**What you should do:** How do the lines below between the ones holding "Copyright (c) 2026" and "G3⁗ p847467 (F0P2-p06", inclusive, read? Give them again exactly, with no other lines.
(Records provided)
/-
Copyright (c) 2026 the pub-hodgecm-mathlib formalisation cell (harness21).  Prover seat hodgecm-mathlib-F0P3a-p05 (g17): road «S3-ram» (LEAD F0P3a-plan (g12); owner∕table
F0P3a-p06 (g15); architect A-p16 (g31)), the (a2) JUNCTION (J★) of F0P3a-p01 (g17), J-PACK v2 **ROW-1C «ONE CLASS PER RANK-ONE VERTEX»** (socket `row_oneClass` of
`JunctionSockets.skeleton.v1`, 157608bd); 2026-09-02.
-/
import Literature.NumberTheory.Automorphic.UnitaryLatticeTreeRankOneVertexShapeRamified        -- ★ K p847456 (F0P2-p01 (g15)): `v_coe_sub_one_apply_sub_rev_le_of_odd` (symmetry at odd depth); brings ★ I p847392 `forall_v_coe_sub_one_le_succ_of_even_of_sq_le` (parity), ★ p847340 `map_toLin'_latt_le_scaleLattice_iff`, `inv_mul_sq_mul_eq_sq`
import Literature.NumberTheory.Automorphic.UnitaryLatticeTreeRootStarPredicateCountRamified    -- ★ G3⁗ p847467 (F0P2-p06 (g13)): `exists_integer_eq_test_and_residue_eq`, `exists_unit_v_sub_mul_sq_lt_one_iff_residue`; brings ★ G3′ `dotProduct_antidiagonal_three_mulVec_eq_sum`, ★ `residue_eq_zero_iff_v_lt_one`, `residue_eq_of_v_sub_lt_one`
import Literature.NumberTheory.Automorphic.UnitaryLatticeTreeFixedGrandchildrenCountRamified   -- ★ G3⁺ p847297 (F0P2-p06 (g12)): `forall_v_conj_sub_one_le_iff_map_sub_one_le_scaleLattice`; brings ★ `exists_latticeGraphIso_root_eq_of_v_two` (transitivity), ★ `coe_inv_mul_mul_sub_one`, `mem_mapGL_iff`, `pairing_mulVec_mulVec_of_mem_unitary`
import Mathlib.NumberTheory.LegendreSymbol.QuadraticChar.Basic                                   -- `quadraticChar` (non-square × non-square is a square in a finite field)
import HarnessLib

/-!
# The lattice graph of a hermitian space — ONE CLASS PER RANK-ONE VERTEX at a tamely ramified place: at a fixed self-dual vertex of exact depth `d` and rank one the unit
# values `ϖ^{−d}·B₀(y, (γ − 1)y)` form ONE square class (Rogawski 1990 §4.9; Kottwitz 1986 §3; Bruhat–Tits 1972 §10; Tits 1979 §3.5)

Topic `NumberTheory/Automorphic`; namespace `Literature.NumberTheory.Automorphic.UnitaryLatticeTree`.  THEOREMS ONLY (no definition, no instance, no notation, no named fact,
no `sorry`); kernel lane `--supports stmt-HodgeConjecture-24833`.  Cell `pub/hodgecm-mathlib` (D-0151), crux H413; road «S3-ram» (Literature seeding, count-neutral), organ
A′e of the P-1-ram skeleton (architect A-p16 (g31)), the JUNCTION (J★) `stub_signedStrataCount_typeOne_ram` of F0P3a-p01 (g16∕g17): J-PACK v2 (`F0/P3a/F0P3a-p01/g17/junction/
JPACK-v2.F0P3ap01g17.md` 03ef5f1f) runs the (a2) tree-induction engine ★ p847302 in the `J₀`-model and deals its local laws as ROWS in TOKEN currency (`LEV`, `LEV₂`, `LEV₃`, `CLS`
at a vertex `w`); **ROW-1C** is the label fact behind the engine's `cl w ∈ {±1}`: at a rank-one vertex the class token `CLS[w] d c` holds for EXACTLY ONE of `c`, `c·ε` (`ε` a
residual non-square) — the depth-`d` residual form is `λ·ℓ²`, one square class.  DATUM as in ★ G3′∕G3⁗∕I∕K: `σ` a valuation-preserving involution with `σϖ = −ϖ`, residually
trivial (`|σx − x| < 1` on `𝒪`), `|2| = 1`, finite residue field `𝓀`.  The head `class_xor_class_mul_of_fixed_selfDual_rankOne` has the TEXT of the junction socket
`row_oneClass` (`F0/P3a/F0P3a-p01/g17/junction/JunctionSockets.skeleton.v1.F0P3ap01g17.lean` :129, sha16 157608bd) binder for binder (the socket's `hγ0 hfix hnil` are carried,
unused).

THE MATHEMATICS ([Rogawski1990] §4.9 p. 55, the rank-one labels `1□_{±}`; [Kottwitz1986] §3; [Tits1979] §3.5).  Let `w = u·L₀` (`u ∈ U(σ, J₀)`: transitivity ★
`exists_latticeGraphIso_root_eq_of_v_two`), `γ′ = u⁻¹γu`, `Y = γ′ − 1`; the tokens at `w` read `|Y_{ij}| ≤ |ϖ|^d` (`LEV (ϖ^d)`), NOT all `≤ |ϖ|^{d+1}` (`¬LEV (ϖ^{d+1})`),
`|(Y²)_{ij}| ≤ |ϖ|^{2d+1}` (`LEV₂ (ϖ^{2d+1})`) (★ `map_toLin'_latt_le_scaleLattice_iff`), and `CLS[w] d t ⟺ ∃ x ∈ 𝒪³, |a| = 1: |ϖ^{−d}B₀(x, Yx) − t·a²| < 1` (`B₀(uy, uz) =
B₀(y, z)`).  PARITY: `d` is odd — at even `d` rank `≤ 1` forces depth `d+1` (★ p847392).  RESIDUALLY, `Ȳ := red(ϖ^{−d}Y) ∈ M₃(𝓀)` is `J₀`-SYMMETRIC (`Ȳ_{ij} = Ȳ_{rev j, rev i}`, ★
`v_coe_sub_one_apply_sub_rev_le_of_odd`), `Ȳ² = 0` (from `LEV₂`) and `Ȳ ≠ 0` (exact depth), and `CLS[w] d t ⟺ ∃ x̄, ā ≠ 0: ᵗx̄(J̄₀Ȳ)x̄ = t̄·ā²` (★ G3⁗ dictionary).  §1 (any field):
the columns of such a `Ȳ` are pairwise ISOTROPIC AND ORTHOGONAL for the split form `u₀w₂ + u₁w₁ + u₂w₀` (`Σ_i Ȳ_{ij}Ȳ_{rev i,k} = (Ȳ²)_{rev j,k} = 0`), two such vectors are
PROPORTIONAL (the square of each `2×2` minor is a combination of the three relations), so all minors of `Ȳ` vanish, some anti-diagonal entry `s₀ = Ȳ_{rev i₀, i₀}` is non-zero, and
`s₀ · ᵗx̄(J̄₀Ȳ)x̄ = ℓ(x̄)²` with `ℓ(x̄) = Σ_b Ȳ_{rev i₀, b} x̄_b`: a non-zero class `t·(𝓀ˣ)²` is taken iff `s₀·t` is a square.  Over the FINITE field `𝓀` (odd characteristic is
automatic from `ε` being a non-square) exactly one of `s₀c`, `s₀cε` is a square (`quadraticChar` is multiplicative), whence the head.
HONEST LABEL: HC_CM is proved only modulo the 2 remaining named inputs (hLiu418 24832, h413 24833) until rung 0 closes; nothing printed is asserted here (elementary algebra over a
valuation ring and a finite field); «S3-ram» has no books consequence.

* §1 (residual algebra over a field) `apply_mul_apply_eq_of_isotropic_of_orthogonal`, `col_isotropic_orthogonal_of_symm_of_mul_self_eq_zero`,
  `apply_mul_apply_eq_of_symm_of_mul_self_eq_zero` (minors vanish), `exists_apply_rev_ne_zero_of_symm_of_mul_self_eq_zero`, **`apply_rev_mul_dotProduct_eq_sq`** (`s₀·q = ℓ²`),
  `single_dotProduct_antidiagonal_mul_mulVec_single`, **`exists_forall_represents_iff_of_symm_of_mul_self_eq_zero`** (one square class),
  **`represents_xor_represents_mul_of_symm_of_mul_self_eq_zero`** (the `c ∕ c·ε` dichotomy over a finite field).
* §2 (valuation → residue) `exists_integer_matrix_eq_inv_pow_mul`, `map_residue_mul_self_eq_zero_of_sq_le`, `map_residue_apply_eq_rev_of_sub_le`,
  `map_residue_ne_zero_of_not_forall_le_succ`, **`exists_mem_stdLattice_depthClass_iff_residue`** (the `CLS` token at `L₀` read residually), `exists_mem_mapGL_stdLattice_depthClass_iff`
  (the `CLS` token at `u·L₀` is the token at `L₀` for `u⁻¹γu`).
* §3 **`class_xor_class_mul_stdLattice_of_rankOne`** (matrix form at `L₀`), **`class_xor_class_mul_of_fixed_selfDual_rankOne`** (= socket `row_oneClass`, vertex form).

## References
* [Rogawski1990] J. D. Rogawski, *Automorphic Representations of Unitary Groups in Three Variables*, Ann. of Math. Stud. 123 (1990), §4.9 pp. 54–55 (the labels of `γ`-fixed
  lattices; the two rank-one classes).
* [Kottwitz1986] R. E. Kottwitz, *Base change for unit elements of Hecke algebras*, Compositio Math. 60 (1986), §3 (counting fixed lattices by residual data).
* [BruhatTits1972] F. Bruhat, J. Tits, *Groupes réductifs sur un corps local I*, Publ. Math. IHÉS 41 (1972), §10 (vertex stabilisers, congruence filtration, residual forms).
* [Tits1979] J. Tits, *Reductive groups over local fields*, PSPM 33.1 (1979), §3.5 (filtration quotients of a parahoric of ramified `U(3)`).
* [Serre1980Trees] J.-P. Serre, *Trees* (1980), Ch. II §1.1 (lattices, levels, the residual reading).
-/

set_option autoImplicit false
(End Records provided)
**Result below:**
Copyright (c) 2026 the pub-hodgecm-mathlib formalisation cell (harness21).  Prover seat hodgecm-mathlib-F0P3a-p05 (g17): road «S3-ram» (LEAD F0P3a-plan (g12); owner∕table
F0P3a-p06 (g15); architect A-p16 (g31)), the (a2) JUNCTION (J★) of F0P3a-p01 (g17), J-PACK v2 **ROW-1C «ONE CLASS PER RANK-ONE VERTEX»** (socket `row_oneClass` of
`JunctionSockets.skeleton.v1`, 157608bd); 2026-09-02.
-/
import Literature.NumberTheory.Automorphic.UnitaryLatticeTreeRankOneVertexShapeRamified        -- ★ K p847456 (F0P2-p01 (g15)): `v_coe_sub_one_apply_sub_rev_le_of_odd` (symmetry at odd depth); brings ★ I p847392 `forall_v_coe_sub_one_le_succ_of_even_of_sq_le` (parity), ★ p847340 `map_toLin'_latt_le_scaleLattice_iff`, `inv_mul_sq_mul_eq_sq`
import Literature.NumberTheory.Automorphic.UnitaryLatticeTreeRootStarPredicateCountRamified    -- ★ G3⁗ p847467 (F0P2-p06 (g13)): `exists_integer_eq_test_and_residue_eq`, `exists_unit_v_sub_mul_sq_lt_one_iff_residue`; brings ★ G3′ `dotProduct_antidiagonal_three_mulVec_eq_sum`, ★ `residue_eq_zero_iff_v_lt_one`, `residue_eq_of_v_sub_lt_one`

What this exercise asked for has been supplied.